Redesign the office of the future
10th August 2020
In the first part of this article, we examined how the events of the last four months have changed the way business owners think about their workspace and their staff’s needs. Here, we’ll look at how they can put these learnings into practice for the future.
Although offices have changed during the past decade, they may need to be entirely rethought and transformed for a post–COVID-19 world.
Organisations could create workspaces specifically designed to support the kinds of interactions that cannot happen remotely. If the primary purpose of an organisation’s space is to accommodate specific moments of collaboration rather than individual work, for example, should 80% of the office be devoted to collaboration rooms? Should organisations ask all employees who work in cubicles, and rarely have to attend group meetings, to work from homes?
If office space is needed only for those who cannot do so, are working spaces close to where employees live a better solution?
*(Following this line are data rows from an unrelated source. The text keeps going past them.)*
import Literature.MathematicalPhysics.QuantumLattice.HubbardOpenBoxEDCertificateKroneckerBlocks
import Literature.MathematicalPhysics.QuantumLattice.HubbardNNNHoppingClusterLowerBound2x3
import Summits.Ventures.CertifiedManyBodySolver.Certificates.HubbardSquare_kacf2x3_U10_tpm1o10_S0
import HarnessLib

/-!
# Kernel-checked Anderson `2 × 3` cluster floors of the `t–t'` Hubbard energy density at `(t, t', U) = (1, -1/10, 10)` — data-free certificates, part 4 (sector checks) of 6

HONEST FRAMING: certified energy-window bookkeeping (hypothesis-free LOWER rows); not a superconductivity
verdict; no number of record at an anchor moves.

The open cluster `h_{2×3}(t₁, t₁', U₁)` with `(t₁, t₁', U₁) = (7680/53760, -1344/53760, 44800/53760)` (so that
`(7t₁, 4t₁', 12U₁) = (1, -1/10, 10)`): for every spin sector `(p, q)` the KERNEL ITSELF computes a fixed-point
Cholesky factor of the shifted integer sector block and checks it as a packed rounded Gram certificate
(`OccupationCode.KCert.check`, `HubbardOpenBoxEDCertificateKronecker`: Kronecker-substitution dot products, diagonally
dominant residual); only the sector code lists and the shifts are data (part 1 holds them); the 28 sector checks with
`p ≤ q` (the others are their spin-exchange images, `groundEnergy_ge_of_kCerts₂`) are spread over 4 files by kernel cost,
and the last part assembles the table `σ k ≤ E₀(h_{2×3}, k)` (`k = 0..12`) and Anderson's cluster cover
(`ClusterLowerBound.energyDensityTT'_ge_of_boxFloors_2x3`)
into HYPOTHESIS-FREE affine density rows `2m − 12μ·n ≤ e(1, -1/10, 10, n)`.
Floors (cluster units): σ0 = -0.0000187, σ1 = -0.3095425, σ2 = -0.5518974, σ3 = -0.6425596, σ4 = -0.6393788, σ5 = -0.5344867, σ6 = -0.3985306, σ7 = 0.2477492, σ8 = 0.9193080, σ9 = 1.7377418, σ10 = 2.6542038, σ11 = 3.7864211, σ12 = 4.9999813.
Generator: HOME/hubbard-box-p2/code/kldl/kldl_gen.py + kldl_emit.py (bit-exact twin of the kernel's factoriser; floats
only locate the shift). [cite: Anderson1951, eq. (2)] [cite: LinGubernatis1993, §II] [cite: Harvey2009, §3.1]
-/

namespace Summit.Ventures.CertifiedManyBodySolver.Certificates

open Literature.MathematicalPhysics.QuantumLattice OccupationCode ClusterLowerBound ThermodynamicLimit

/-- Kernel check of the sector `(4, 5)` (as `(4, 9 − 4)`; `n = 90`): the kernel factorises and verifies.
[cite: Rump2006PosDef, §2] -/
theorem kacf2x3_U10_tpm1o10_chk_4_5 : (kacf2x3_U10_tpm1o10_certAt 4 (9 - 4)).check 2 3 4 (9 - 4) 7680 (-1344) 44800 53760 (kacf2x3_U10_tpm1o10_codes 4 (9 - 4)) = true := by
  decide +kernel

end Summit.Ventures.CertifiedManyBodySolver.Certificates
In the office of the future, technology will play a central role in enabling employees to return to office buildings and to work safely before a vaccine becomes widely available. Businesses will need to manage which employees can come to the office, when they can enter and take their places, how often the office is cleaned, whether the airflow is sufficient, and if they are remaining sufficiently far apart as they move through the space.
To maintain productivity, collaboration, and learning and to preserve the corporate culture, the boundaries between being physically in the office and out of the office must collapse. In-office videoconferencing can no longer involve a group of people staring at one another around a table while others watch from a screen on the side, without being able to participate effectively. Always-on videoconferencing, seamless in-person and remote collaboration spaces (such as virtual whiteboards), and asynchronous collaboration and working models will quickly shift from futuristic ideas to standard practice.
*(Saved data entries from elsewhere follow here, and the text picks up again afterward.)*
import Summits.MatrixMultiplication.MatrixMultiplication.Theorems.AbelianSTPPCensusTB3StatDefs

/-!
# T_B static certificate, range `5216 … 5590` (t*-indexed linear checker with the k-member tree at `τ = 2375/1000`): kernel evaluation, the shape checks of the tree-heavy volumes `3136`, `3150`, `3168` on the order sub-range(s) `5279 … 5341` (volume `3150` on three order sub-sub-ranges: bounded kernel recursion)

Cell mm-stpp (rung F-M1), tier T_B = «beat `2.375` (Coppersmith–Winograd)»; checker in `AbelianSTPPCensusTB3StatDefs.lean`, table and bucket lists in `AbelianSTPPCensusTB3StatData.lean`
(pattern: theory g12's `AbelianSTPPCensusTAStatDDom*/DCk*.lean`).  `decide` with kernel reduction (standard axioms; no `native_decide`), `Elab.async false`;
consumed by `TB3Stat.checkV_sound` / `TB3Stat.domV_sound` / `TB3Stat.m2V_sound` in the leaf `AbelianSTPPCensusLeafTB5590Closed.lean`.
WHAT THIS IS NOT: arithmetic on shape lists only; no statement about STPP families or `ω`.
-/

set_option linter.dupNamespace false
set_option autoImplicit false
set_option Elab.async false

namespace Summit.MatrixMultiplication.MatrixMultiplication.Theorems.TB3Stat

set_option maxHeartbeats 0 in
/-- Heavy volume `3150` (cell `(14,15,15)`, 191966 tree nodes over all orders), orders `5342 … 5362`: every sorted candidate shape passes `checkShape 5342 5362`. [original] -/
theorem ck3150r2s0 : TB3Stat.checkV 5342 5362 1 3150 = true := by decide +kernel

set_option maxHeartbeats 0 in
/-- Heavy volume `3150` (cell `(14,15,15)`, 191966 tree nodes over all orders), orders `5363 … 5383`: every sorted candidate shape passes `checkShape 5363 5383`. [original] -/
theorem ck3150r2s1 : TB3Stat.checkV 5363 5383 1 3150 = true := by decide +kernel

set_option maxHeartbeats 0 in
/-- Heavy volume `3150` (cell `(14,15,15)`, 191966 tree nodes over all orders), orders `5384 … 5404`: every sorted candidate shape passes `checkShape 5384 5404`. [original] -/
theorem ck3150r2s2 : TB3Stat.checkV 5384 5404 1 3150 = true := by decide +kernel

end Summit.MatrixMultiplication.MatrixMultiplication.Theorems.TB3Stat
Resize the footprint. Reinventing offices will happen. Instead of adjusting the existing footprint incrementally, companies should take a fresh look at how much and where space is required and how it fosters desired outcomes for collaboration, productivity, culture, and the work experience. This will involve questioning where offices should be located. Some companies will continue to have them in big cities, which many regard as essential. Others may abandon big city headquarters for suburban campuses.
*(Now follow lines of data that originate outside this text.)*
import Summits.BirchSwinnertonDyer.BirchSwinnertonDyer.Theorems.KolyvaginRoadThreeSchneiderTamAtThreeHeightLogNumeratorExactPKappa
import HarnessLib

/-!
# «The height is the logarithm of the numerator» — part 10: THE TATE PARAMETER TO ARBITRARY PRECISION FROM `j`
# (finite rational certificates for `q_E`; generic complete ultrametric field)

HONEST FRAMING (cell `bsd-stepL`, seat `bsd-stepL-tam3-p2` g5, WIDTH-LEVER second lane «closed-form Schneider
local factor … by Kodaira type (finite case table proved once)»; `--supports stmt-BirchSwinnertonDyer-19154 --as helper`):
THEOREMS ONLY; 0 definitions, 0 named facts, 0 sorry; route-free; nothing about any particular curve; Schneider's
conjecture and BSD asserted nowhere. WHY: every row checker of this chain (parts 6/6b/8c) and of g4's split digits reads
the Tate parameter `q_E` off `j(E)` through the `q`-expansion of `1/j` to FIXED order (`q ≡ 1/j`, `≡ 1/j + 744/j²`), which
caps the reachable precision at `2ν`, `3ν` digits (`ν = v_p(q_E) = v_p(Δ)`): the regimes `k ≤ ν` (non-split),
`k + v_L ≤ ν` (split); small-`ν` rows (type `I₁`, `I₂`: g4's 117 undecided rows at `3`, rest-p2's TR7/TR8 at `5`) are out of
reach of any fixed-order expansion. Here the order is a PARAMETER `M` and the approximation `q̃` a CERTIFICATE:

* `norm_tateS_sub_sum_le` — `‖s_k(q) − Σ_{n<M} σ_k(n+1)qⁿ⁺¹‖ ≤ ‖q‖^{M+1}`; `norm_tateE4_sub_trunc_le` — the same for `E₄`;
* `norm_tateDelta_tail_factor_sub_one_le`, `multipliable_tateDelta_tail`, `norm_tprod_tateDelta_tail_sub_one_le`,
  `norm_tprod_tateDelta_factor_sub_prod_le` — `‖∏_{n≥1}(1 − qⁿ)²⁴ − ∏_{n≤M}(1 − qⁿ)²⁴‖ ≤ ‖q‖^{M+1}`;
* `norm_inv_tateJ_sub_truncJ_le` — **`‖1/j(q) − q·Π_M(q)/E_{4,M}(q)³‖ ≤ ‖q‖^{M+2}`** (`Π_M`, `E_{4,M}` the truncations);
* `norm_sub_eq_norm_inv_tateJ_sub` — **`j ↦ 1/j` is an ISOMETRY of the punctured unit disc: `‖q − q'‖ = ‖1/j(q) − 1/j(q')‖`**
  (both directions of Silverman's contraction `norm_inv_tateJ_sub_sub_le`);
* `norm_tateParam_sub_le_of_cert` — **the certificate**: for THE parameter (`tateJ q = j₀`) and ANY `q̃` in the disc,
  `‖q − q̃‖ ≤ max(‖1/j₀ − q̃·Π_M(q̃)/E_{4,M}(q̃)³‖, ‖q̃‖^{M+2})` — a rational `q̃` (e.g. `M + 1` Newton digits) and ONE evaluation
  of two finite sums/products pin `q_E` to any prescribed number of digits, whatever `ν` is.

References: [SilvermanATAEC1994] Thm. V.3.1 (b), Lemma V.5.1 (and its proof: `|f(q) − f(q′) − (q − q′)| < |q − q′|`);
tree: Literature `PAdicHeightsProofs` (`inv_tateJ_eq`, `norm_inv_tateJ_sub_sub_le`, `multipliable_tateDelta_factor`,
`norm_tateDelta_factor_eq_one`), `TateCurve/Invariants` (`summable_tateS_term`).
-/

noncomputable section

open scoped Classical
open scoped ArithmeticFunction.sigma
open Filter Topology IsUltrametricDist
open Literature.NumberTheory.EllipticCurves
open Literature.NumberTheory.EllipticCurves.SteinWuthrich2013
open Literature.NumberTheory.EllipticCurves.TateCurve

namespace Summit.BirchSwinnertonDyer.Rank1Residual.X11b.RegMult.HeightLogNumerator

section TateApprox

variable {K : Type*} [NontriviallyNormedField K] [CompleteSpace K] [IsUltrametricDist K]

/-- **`‖s_k(q) − Σ_{n<M} σ_k(n+1)qⁿ⁺¹‖ ≤ ‖q‖^{M+1}`** for `‖q‖ < 1` (integer coefficients). [cite: SilvermanATAEC1994, Thm. V.3.1] -/
theorem norm_tateS_sub_sum_le (k M : ℕ) {q : K} (hq : ‖q‖ < 1) :
    ‖tateS k q - ∑ n ∈ Finset.range M, ((σ k (n + 1) : ℕ) : K) * q ^ (n + 1)‖ ≤ ‖q‖ ^ (M + 1) := by
  have hsum := TateCurve.summable_tateS_term k hq
  have hsplit := hsum.sum_add_tsum_nat_add M
  have hdef : tateS k q = ∑' n : ℕ, ((σ k (n + 1) : ℕ) : K) * q ^ (n + 1) := by rw [tateS]
  rw [hdef, ← hsplit, add_sub_cancel_left]
  refine IsUltrametricDist.norm_tsum_le_of_forall_le_of_nonneg (by positivity) fun n ↦ ?_
  rw [norm_mul, norm_pow]
  calc ‖((σ k (n + M + 1) : ℕ) : K)‖ * ‖q‖ ^ (n + M + 1) ≤ 1 * ‖q‖ ^ (n + M + 1) := by
        gcongr; exact norm_natCast_le_one K _
    _ = ‖q‖ ^ n * ‖q‖ ^ (M + 1) := by ring
    _ ≤ 1 * ‖q‖ ^ (M + 1) := by gcongr; exact pow_le_one₀ (norm_nonneg _) hq.le
    _ = ‖q‖ ^ (M + 1) := one_mul _

/-- **`‖E₄(q) − (1 + 240·Σ_{n<M} σ₃(n+1)qⁿ⁺¹)‖ ≤ ‖q‖^{M+1}`** for `‖q‖ < 1`. [cite: SilvermanATAEC1994, Thm. V.3.1] -/
theorem norm_tateE4_sub_trunc_le (M : ℕ) {q : K} (hq : ‖q‖ < 1) :
    ‖tateE4 q - (1 + 240 * ∑ n ∈ Finset.range M, ((σ 3 (n + 1) : ℕ) : K) * q ^ (n + 1))‖ ≤ ‖q‖ ^ (M + 1) := by
  rw [tateE4_eq, show (1 : K) + 240 * tateS 3 q - (1 + 240 * ∑ n ∈ Finset.range M, ((σ 3 (n + 1) : ℕ) : K) * q ^ (n + 1)) =
    240 * (tateS 3 q - ∑ n ∈ Finset.range M, ((σ 3 (n + 1) : ℕ) : K) * q ^ (n + 1)) by ring, norm_mul]
  calc ‖(240 : K)‖ * _ ≤ 1 * ‖q‖ ^ (M + 1) := by
        refine mul_le_mul ?_ (norm_tateS_sub_sum_le 3 M hq) (norm_nonneg _) zero_le_one
        exact_mod_cast norm_natCast_le_one K 240
    _ = ‖q‖ ^ (M + 1) := one_mul _

omit [CompleteSpace K] in
/-- Each tail factor satisfies `‖(1 − q^{i+M+1})²⁴ − 1‖ ≤ ‖q‖^{M+1}·‖q‖ⁱ` (`‖q‖ ≤ 1`). [folklore] -/
theorem norm_tateDelta_tail_factor_sub_one_le (M i : ℕ) {q : K} (hq : ‖q‖ ≤ 1) :
    ‖(1 - q ^ (i + M + 1)) ^ 24 - 1‖ ≤ ‖q‖ ^ (M + 1) * ‖q‖ ^ i := by
  have h1 : ‖1 - q ^ (i + M + 1)‖ ≤ 1 := by
    rw [sub_eq_add_neg]
    refine (norm_add_le_max _ _).trans (max_le (by rw [norm_one]) ?_)
    rw [norm_neg, norm_pow]; exact pow_le_one₀ (norm_nonneg _) hq
  calc ‖(1 - q ^ (i + M + 1)) ^ 24 - 1‖ = ‖(1 - q ^ (i + M + 1)) ^ 24 - 1 ^ 24‖ := by rw [one_pow]
    _ ≤ ‖(1 - q ^ (i + M + 1)) - 1‖ := norm_pow_sub_pow_le h1 (by rw [norm_one]) 24
    _ = ‖q‖ ^ (M + 1) * ‖q‖ ^ i := by
        rw [sub_sub_cancel_left, norm_neg, norm_pow, ← pow_add]; ring

/-- The tail `∏_{i} (1 − q^{i+M+1})²⁴` is multipliable for `‖q‖ < 1`. [folklore] -/
theorem multipliable_tateDelta_tail (M : ℕ) {q : K} (hq : ‖q‖ < 1) :
    Multipliable fun i : ℕ ↦ (1 - q ^ (i + M + 1)) ^ 24 := by
  have heq : (fun i : ℕ ↦ (1 - q ^ (i + M + 1)) ^ 24) =
      fun i : ℕ ↦ 1 + ((1 - q ^ (i + M + 1)) ^ 24 - 1) := by
    funext i; ring
  rw [heq]
  refine multipliable_one_add_of_summable ?_
  exact Summable.of_nonneg_of_le (fun _ ↦ norm_nonneg _)
    (fun i ↦ norm_tateDelta_tail_factor_sub_one_le M i hq.le)
    ((summable_geometric_of_lt_one (norm_nonneg q) hq).mul_left (‖q‖ ^ (M + 1)))

/-- The tail product `∏_{i} (1 − q^{i+M+1})²⁴` is within `‖q‖^{M+1}` of `1` (`‖q‖ < 1`). [folklore] -/
theorem norm_tprod_tateDelta_tail_sub_one_le (M : ℕ) {q : K} (hq : ‖q‖ < 1) :
    ‖(∏' i : ℕ, (1 - q ^ (i + M + 1)) ^ 24) - 1‖ ≤ ‖q‖ ^ (M + 1) := by
  have hP0 := (multipliable_tateDelta_tail M hq).hasProd
  have h1 : Tendsto (fun s : Finset ℕ ↦ ∏ _i ∈ s, (1 : K)) atTop (𝓝 1) := by
    simp only [Finset.prod_const_one]; exact tendsto_const_nhds
  have hP := (hP0.sub h1).norm
  refine le_of_tendsto' hP fun s ↦ ?_
  refine norm_prod_sub_prod_le (pow_nonneg (norm_nonneg q) (M + 1))
    (fun i ↦ (norm_tateDelta_factor_eq_one hq (i + M)).le) (fun _ ↦ by rw [norm_one]) (fun i ↦ ?_) s
  exact (norm_tateDelta_tail_factor_sub_one_le M i hq.le).trans
    (mul_le_of_le_one_right (pow_nonneg (norm_nonneg _) _) (pow_le_one₀ (norm_nonneg _) hq.le))

/-- **`‖∏_{n≥1}(1 − qⁿ)²⁴ − ∏_{n=1}^{M}(1 − qⁿ)²⁴‖ ≤ ‖q‖^{M+1}`** for `‖q‖ < 1`: the tail `∏_{n>M}` is within `‖q‖^{M+1}` of `1`
and the head has norm `1`. [cite: SilvermanATAEC1994, Thm. V.3.1] -/
theorem norm_tprod_tateDelta_factor_sub_prod_le (M : ℕ) {q : K} (hq : ‖q‖ < 1) :
    ‖(∏' n : ℕ, (1 - q ^ (n + 1)) ^ 24) - ∏ n ∈ Finset.range M, (1 - q ^ (n + 1)) ^ 24‖ ≤ ‖q‖ ^ (M + 1) := by
  have hsplit : (∏ n ∈ Finset.range M, (1 - q ^ (n + 1)) ^ 24) * (∏' i : ℕ, (1 - q ^ (i + M + 1)) ^ 24) =
      ∏' n : ℕ, (1 - q ^ (n + 1)) ^ 24 :=
    Multipliable.prod_mul_tprod_nat_mul' (f := fun n : ℕ ↦ (1 - q ^ (n + 1)) ^ 24) (k := M)
      (multipliable_tateDelta_tail M hq)
  have hHn : ‖∏ n ∈ Finset.range M, (1 - q ^ (n + 1)) ^ 24‖ = 1 := by
    rw [norm_prod]; exact Finset.prod_eq_one fun n _ ↦ norm_tateDelta_factor_eq_one hq n
  have e : (∏' n : ℕ, (1 - q ^ (n + 1)) ^ 24) - ∏ n ∈ Finset.range M, (1 - q ^ (n + 1)) ^ 24 =
      (∏ n ∈ Finset.range M, (1 - q ^ (n + 1)) ^ 24) * ((∏' i : ℕ, (1 - q ^ (i + M + 1)) ^ 24) - 1) := by
    rw [← hsplit, mul_sub, mul_one]
  rw [e, norm_mul, hHn, one_mul]
  exact norm_tprod_tateDelta_tail_sub_one_le M hq

/-- **`1/j(q)` by its truncated `q`-expansion data: `‖1/j(q) − q·Π_M(q)/E_{4,M}(q)³‖ ≤ ‖q‖^{M+2}`** for `‖q‖ < 1`, with
`Π_M = ∏_{n=1}^{M}(1 − qⁿ)²⁴`, `E_{4,M} = 1 + 240Σ_{n=1}^{M}σ₃(n)qⁿ` (`1/j = qΠ/E₄³`, the tree's `inv_tateJ_eq`; both truncation
errors are `≤ ‖q‖^{M+1}` and all four quantities are units). [cite: SilvermanATAEC1994, Thm. V.3.1 (b)] -/
theorem norm_inv_tateJ_sub_truncJ_le (M : ℕ) {q : K} (hq : ‖q‖ < 1) :
    ‖(tateJ q)⁻¹ - q * (∏ n ∈ Finset.range M, (1 - q ^ (n + 1)) ^ 24) /
        (1 + 240 * ∑ n ∈ Finset.range M, ((σ 3 (n + 1) : ℕ) : K) * q ^ (n + 1)) ^ 3‖ ≤ ‖q‖ ^ (M + 2) := by
  set P : K := ∏' n : ℕ, (1 - q ^ (n + 1)) ^ 24 with hP
  set H : K := ∏ n ∈ Finset.range M, (1 - q ^ (n + 1)) ^ 24 with hH
  set E : K := tateE4 q with hE
  set EM : K := 1 + 240 * ∑ n ∈ Finset.range M, ((σ 3 (n + 1) : ℕ) : K) * q ^ (n + 1) with hEM
  have hPn : ‖P‖ = 1 := norm_tprod_tateDelta_factor_eq_one hq
  have hHn : ‖H‖ = 1 := by
    rw [hH, norm_prod]; exact Finset.prod_eq_one fun n _ ↦ norm_tateDelta_factor_eq_one hq n
  have hEn : ‖E‖ = 1 := norm_tateE4_eq_one hq
  have hPH : ‖P - H‖ ≤ ‖q‖ ^ (M + 1) := norm_tprod_tateDelta_factor_sub_prod_le M hq
  have hEEM : ‖E - EM‖ ≤ ‖q‖ ^ (M + 1) := norm_tateE4_sub_trunc_le M hq
  have hEMn : ‖EM‖ = 1 := by
    have hlt : ‖E - EM‖ < ‖E‖ := by
      rw [hEn]; exact hEEM.trans_lt (pow_lt_one₀ (norm_nonneg _) hq (by omega))
    rw [← hEn, show EM = E + -(E - EM) by ring, norm_add_eq_max_of_norm_ne_norm (by rw [norm_neg]; exact hlt.ne'),
      norm_neg, max_eq_left hlt.le]
  have hE0 : E ≠ 0 := norm_pos_iff.mp (by rw [hEn]; exact one_pos)
  have hEM0 : EM ≠ 0 := norm_pos_iff.mp (by rw [hEMn]; exact one_pos)
  have hinv : (tateJ q)⁻¹ = q * P / E ^ 3 := by
    rw [inv_tateJ_eq hq, ← hP, ← hE]; field_simp; ring
  have e : (tateJ q)⁻¹ - q * H / EM ^ 3 = q * ((P - H) * EM ^ 3 + H * (EM ^ 3 - E ^ 3)) / (E ^ 3 * EM ^ 3) := by
    rw [hinv]; field_simp; ring
  rw [e, norm_div, norm_mul, norm_mul, norm_pow, norm_pow, hEn, hEMn, one_pow, mul_one, div_one]
  have h3 : ‖EM ^ 3 - E ^ 3‖ ≤ ‖q‖ ^ (M + 1) := by
    refine (norm_pow_sub_pow_le hEMn.le hEn.le 3).trans ?_
    rw [norm_sub_rev]; exact hEEM
  calc ‖q‖ * ‖(P - H) * EM ^ 3 + H * (EM ^ 3 - E ^ 3)‖ ≤ ‖q‖ * ‖q‖ ^ (M + 1) := by
        gcongr
        refine (norm_add_le_max _ _).trans (max_le ?_ ?_)
        · rw [norm_mul, norm_pow, hEMn, one_pow, mul_one]; exact hPH
        · rw [norm_mul, hHn, one_mul]; exact h3
    _ = ‖q‖ ^ (M + 2) := by ring

/-- **`q ↦ 1/j(q)` is an isometry of the punctured open unit disc: `‖q − q'‖ = ‖1/j(q) − 1/j(q')‖`** (Silverman's
contraction `‖(1/j(q) − q) − (1/j(q′) − q′)‖ ≤ max(‖q‖,‖q′‖)·‖q − q′‖ < ‖q − q'‖`, tree `norm_inv_tateJ_sub_sub_le`).
[cite: SilvermanATAEC1994, Lemma V.5.1] -/
theorem norm_sub_eq_norm_inv_tateJ_sub {q q' : K} (hq : ‖q‖ < 1) (hq' : ‖q'‖ < 1) :
    ‖q - q'‖ = ‖(tateJ q)⁻¹ - (tateJ q')⁻¹‖ := by
  rcases eq_or_ne q q' with h | h
  · subst h; simp
  · have hpos : 0 < ‖q - q'‖ := norm_pos_iff.mpr (sub_ne_zero.mpr h)
    have hc := norm_inv_tateJ_sub_sub_le hq hq'
    have hlt : ‖((tateJ q)⁻¹ - q) - ((tateJ q')⁻¹ - q')‖ < ‖q - q'‖ := by
      refine hc.trans_lt ?_
      calc max ‖q‖ ‖q'‖ * ‖q - q'‖ < 1 * ‖q - q'‖ := mul_lt_mul_of_pos_right (max_lt hq hq') hpos
        _ = ‖q - q'‖ := one_mul _
    rw [show (tateJ q)⁻¹ - (tateJ q')⁻¹ = (q - q') + (((tateJ q)⁻¹ - q) - ((tateJ q')⁻¹ - q')) by ring,
      norm_add_eq_max_of_norm_ne_norm hlt.ne', max_eq_left hlt.le]

/-- **THE TATE PARAMETER TO ARBITRARY PRECISION (certificate form).** For THE parameter `q` of `j₀` (`‖q‖ < 1`,
`tateJ q = j₀`) and ANY `q̃` with `‖q̃‖ < 1`:
**`‖q − q̃‖ ≤ max(‖j₀⁻¹ − q̃·Π_M(q̃)/E_{4,M}(q̃)³‖, ‖q̃‖^{M+2})`** — the first term is a finite rational computation when `j₀`
and `q̃` are rational, the second is as small as one likes. [cite: SilvermanATAEC1994, Thm. V.3.1 (b), Lemma V.5.1] -/
theorem norm_tateParam_sub_le_of_cert (M : ℕ) {q q' j₀ : K} (hq : ‖q‖ < 1) (hj : tateJ q = j₀) (hq' : ‖q'‖ < 1) :
    ‖q - q'‖ ≤ max ‖j₀⁻¹ - q' * (∏ n ∈ Finset.range M, (1 - q' ^ (n + 1)) ^ 24) /
        (1 + 240 * ∑ n ∈ Finset.range M, ((σ 3 (n + 1) : ℕ) : K) * q' ^ (n + 1)) ^ 3‖ (‖q'‖ ^ (M + 2)) := by
  rw [norm_sub_eq_norm_inv_tateJ_sub hq hq', hj,
    show j₀⁻¹ - (tateJ q')⁻¹ = (j₀⁻¹ - q' * (∏ n ∈ Finset.range M, (1 - q' ^ (n + 1)) ^ 24) /
        (1 + 240 * ∑ n ∈ Finset.range M, ((σ 3 (n + 1) : ℕ) : K) * q' ^ (n + 1)) ^ 3) +
      -((tateJ q')⁻¹ - q' * (∏ n ∈ Finset.range M, (1 - q' ^ (n + 1)) ^ 24) /
        (1 + 240 * ∑ n ∈ Finset.range M, ((σ 3 (n + 1) : ℕ) : K) * q' ^ (n + 1)) ^ 3) by ring]
  refine (norm_add_le_max _ _).trans (max_le_max le_rfl ?_)
  rw [norm_neg]; exact norm_inv_tateJ_sub_truncJ_le M hq'

end TateApprox

end Summit.BirchSwinnertonDyer.Rank1Residual.X11b.RegMult.HeightLogNumerator

end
McKinsey research indicates that office space decision-makers expect the percentage of time worked in main and satellite offices to decline by 9-12%, respectively, while flexible office space will remain constant and work from home will increase to 27% from 20%.
These changes may not only improve how work is done but also lead to savings. Rent, capital costs, facilities operations, maintenance, and management make property the largest cost for many organizations. Thinking through footprints – take advantage of alternative workplace strategies. In a post- OVID-19 world, the potential to reduce real-estate costs could be significant. Landlords need to get on the front foot and collaborate with their tenants and develop fit-for-purpose space designs quickly, by creating win–win position.
The stakes are high. Over time, some companies could reduce their property costs by 30%. Those that shift to a fully virtual model could eliminate them. Both could increase their resilience and reduce their level of risk by having employees work in many different locations.
Transformational thinking is needed. The aim of reinvention will be what good companies have always wanted: a safe environment where people can enjoy their work, collaborate with their colleagues, and achieve their objectives.